Debate begins on facial recognition laws

Karen Sweeney
(Australian Associated Press)


Government agencies, banks and phone companies could use facial recognition to identify customers under new laws being put forward by the federal government.

Home Affairs Minister Peter Dutton says proposed identity matching services laws were agreed in a meeting of state and territory leaders with Prime Minister Malcolm Turnbull in October.

Drivers licence photos and data would be stored by the Department of Home Affairs for the purpose of identifying Australians, while passport laws are also proposed to be amended to allow the use of that data too.

Foreign Minister Julie Bishop says passport data would be shared for national security purposes and would allow agencies to detect fraud or security concerns in real time.

“(These services) will help protect Australians by making it easier for security and law enforcement agencies to identify people who are suspects or victims of terrorist or other criminal activity while maintaining privacy safeguards,” she said.

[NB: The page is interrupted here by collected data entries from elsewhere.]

import Mathlib
import HarnessLib
import HarnessLib.Audit
import Summits.Langlands.Statement
import Literature.NumberTheory.Automorphic.LocalLanglandsGLProofs
import Literature.NumberTheory.Automorphic.LocalConstantsProofs
import HarnessLib.Audit.Status.Attr
import Summits.BirchSwinnertonDyer.Rank1Residual.O5.CongruenceNumberTwistThree
import HarnessLib

/-!
# O5 (`9 ∣ N`): the congruence defect JUMPS BY ONE across the `(−3)`-twin — unconditionally at `p = 3`

HONEST FRAMING (cell `b2b-bsdres`, run/shared/lean/b2b/bsd-rank1-residual/, verbatim in every
file): the goal of the cell is to DELETE the COMBINATION-SHAPED residual classes of the
Birch–Swinnerton-Dyer formula for ALL analytic-rank `≤ 1` elliptic curves over `ℚ` — assembled
STRICTLY from published theorems — so that the rank-`≤ 1` remainder becomes exactly the
CONSTRUCTION-SHAPED classes, which are TYPED, NOT attempted. This is not "finishing BSD". Lane
CLASS-CLOSURE, team o5 (`9 ∥ N`); planner o5-r2 GEN 7 (G7-2) corollary / typer cc-typer-5 GEN 7
(`O5/CongruenceNumberTwist.lean` §2); prover seat `b2b-bsdres-x11b3-p5` (gen. 7, cross-cell pool).
THEOREMS ONLY; nothing booked; no RESIDUAL-MAP mark / label / count moved; O5 OPEN; the
`@[conjecture]` nodes `CongruenceNumberTwin` (∀ odd `p`), `CongruenceNumberTwistJumpAtNine`,
`CongruenceDefectFlatTwinAtNine`, `CongruenceDefectLawAtNine` are UNTOUCHED and NOT discharged.

## What

cc-typer-5's corollaries `congDefect_twin_eq_add_one` and `padicValNat_deg_lt_congruenceNumber_of_twin`
(`O5/CongruenceNumberTwist.lean` §2) take the twin conjecture `hT : CongruenceNumberTwin` (all odd `p`)
as a hypothesis and use it only at the prime in hand. At `p = 3` that instance is a THEOREM
(`congruenceNumber_twin_three`, `O5/CongruenceNumberTwistThree.lean`), so the two corollaries hold
at `p = 3` WITHOUT `hT`:

* `congDefect_twin_three_eq_add_one`: `ord₃ r_W + ord₃ m_{W'} = ord₃ r_{W'} + ord₃ m_W + 1` for an
  additive twin pair `W' ≅ W ⊗ χ₋₃` at the same level `9 ∣ N`, `|u(C)| = 1`, equal `|c|`;
* `padicValNat_deg_lt_congruenceNumber_twin_three`: `ord₃ m_W < ord₃ r_W`, given moreover
  `m_{W'} ∣ r_{W'} ≠ 0` (ARS Thm. 2.1 at the twin, supplied as a hypothesis exactly as in cc-typer-5's
  file) — o5-r2's 'type-III third of T-O5-M: `3 ∣ r_E/m_E`, multiplicity one fails at `(3, I_f)`'
  now rests on Watkins (tree theorem), the Manin-constant clause and ARS 2.1 only — no twist conjecture.

The remaining hypotheses are cc-typer-5's binders verbatim (minus `hT`, the conductor equalities and
global minimality, which the `p = 3` twin theorem does not need).

References: [Watkins2002] §2.1; [AgasheRibetStein2012] §2.1, Thm. 2.1, Prop. 5.9; cell files
`HOME/b2b-bsdres-o5-r2/gen7/{O5-GEN7.md, TWIN-PROOF.md}`.
-/

set_option autoImplicit false

noncomputable section

open scoped Classical

open WeierstrassCurve Summit.BirchSwinnertonDyer.Rank1Residual.Additive
  Literature.NumberTheory.EllipticCurves.Rank1Residual
  Literature.NumberTheory.EllipticCurves.ModularForms
  Literature.NumberTheory.DiophantineGeometry

namespace Summit.BirchSwinnertonDyer.Rank1Residual.O5

section TwinJumpThree

variable {W W' : WeierstrassCurve ℚ} [W.IsElliptic] [W'.IsElliptic] {N : ℕ} [NeZero N]

/-- **`e₃(W) = e₃(W') + 1` across an additive `(−3)`-twin pair, UNCONDITIONALLY** (ℕ-safe form
`ord₃ r_W + ord₃ m_{W'} = ord₃ r_{W'} + ord₃ m_W + 1`): TWIN at `3` (`congruenceNumber_twin_three`,
theorem) + Watkins' `V₃ = 3` (tree, via cc-typer-5's `padicValNat_deg_twin_eq_add_one`).
[cite: Watkins2002, §2.1 (p. 491)] [cite: AgasheRibetStein2012, §2.1] -/
theorem congDefect_twin_three_eq_add_one (C : VariableChange ℚ)
    (hW' : C • W.quadraticTwist (pStarRat 3) = W') (hu : |(C.u : ℚ)| = 1)
    (hadd : Addv W 3) (hadd' : Addv W' 3)
    (D : ModularParametrizationData W N) (D' : ModularParametrizationData W' N) (h9 : 3 ^ 2 ∣ N)
    (hc : D.c.natAbs = D'.c.natAbs) :
    padicValNat 3 (congruenceNumber D.f) + padicValNat 3 D'.modularDegree =
      padicValNat 3 (congruenceNumber D'.f) + padicValNat 3 D.modularDegree + 1 := by
  haveI : Fact (Nat.Prime 3) := ⟨Nat.prime_three⟩
  rw [congruenceNumber_twin_three C hW' D D' h9,
    padicValNat_deg_twin_eq_add_one (by norm_num) C hW' hu hadd hadd' D D' hc]
  ring

/-- **`ord₃ m_W < ord₃ r_W` on the `3`-minimal member of an additive `(−3)`-twin pair at `9 ∣ N`,
UNCONDITIONALLY in the twin** (o5-r2 GEN 7: for an optimal type-`III` curve at `9 ∥ N`,
`3 ∣ r_E/m_E`, so multiplicity one FAILS at `(3, I_f)` by ARS Prop. 5.9): from
`congDefect_twin_three_eq_add_one` and `m_{W'} ∣ r_{W'} ≠ 0` at the twin (ARS Thm. 2.1, supplied as the
hypotheses `h21'`, `hr'` exactly as in cc-typer-5's `padicValNat_deg_lt_congruenceNumber_of_twin`).
[cite: AgasheRibetStein2012, Thm. 2.1 and Prop. 5.9] [cite: Watkins2002, §2.1 (p. 491)] -/
theorem padicValNat_deg_lt_congruenceNumber_twin_three (C : VariableChange ℚ)
    (hW' : C • W.quadraticTwist (pStarRat 3) = W') (hu : |(C.u : ℚ)| = 1)
    (hadd : Addv W 3) (hadd' : Addv W' 3)
    (D : ModularParametrizationData W N) (D' : ModularParametrizationData W' N) (h9 : 3 ^ 2 ∣ N)
    (hc : D.c.natAbs = D'.c.natAbs)
    (h21' : D'.modularDegree ∣ congruenceNumber D'.f) (hr' : congruenceNumber D'.f ≠ 0) :
    padicValNat 3 D.modularDegree < padicValNat 3 (congruenceNumber D.f) := by
  have hjump := congDefect_twin_three_eq_add_one C hW' hu hadd hadd' D D' h9 hc
  obtain ⟨m, hm⟩ := h21'
  have hm0 : D'.modularDegree ≠ 0 := fun h ↦ hr' (by rw [hm, h, zero_mul])
  have hk0 : m ≠ 0 := fun h ↦ hr' (by rw [hm, h, mul_zero])
  have hle : padicValNat 3 D'.modularDegree ≤ padicValNat 3 (congruenceNumber D'.f) := by
    rw [hm, padicValNat.mul hm0 hk0]
    exact Nat.le_add_right _ _
  omega

end TwinJumpThree

end Summit.BirchSwinnertonDyer.Rank1Residual.O5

It would be particularly important for protecting Australians at large-scale events like the upcoming Commonwealth Games, she said.

Under the overarching identity matching legislation certain information including political opinions and religious beliefs would be excluded from data collection, Mr Dutton said.

“This is to ensure the department may only collect and use and disclose those types of information that are reasonably necessary in order to provide the identity matching services,” Mr Dutton told parliament on Wednesday.

The service would initially be used by the public sector, but later be rolled out to private services including banks and phone companies, but only with the consent of the person whose identity is being verified.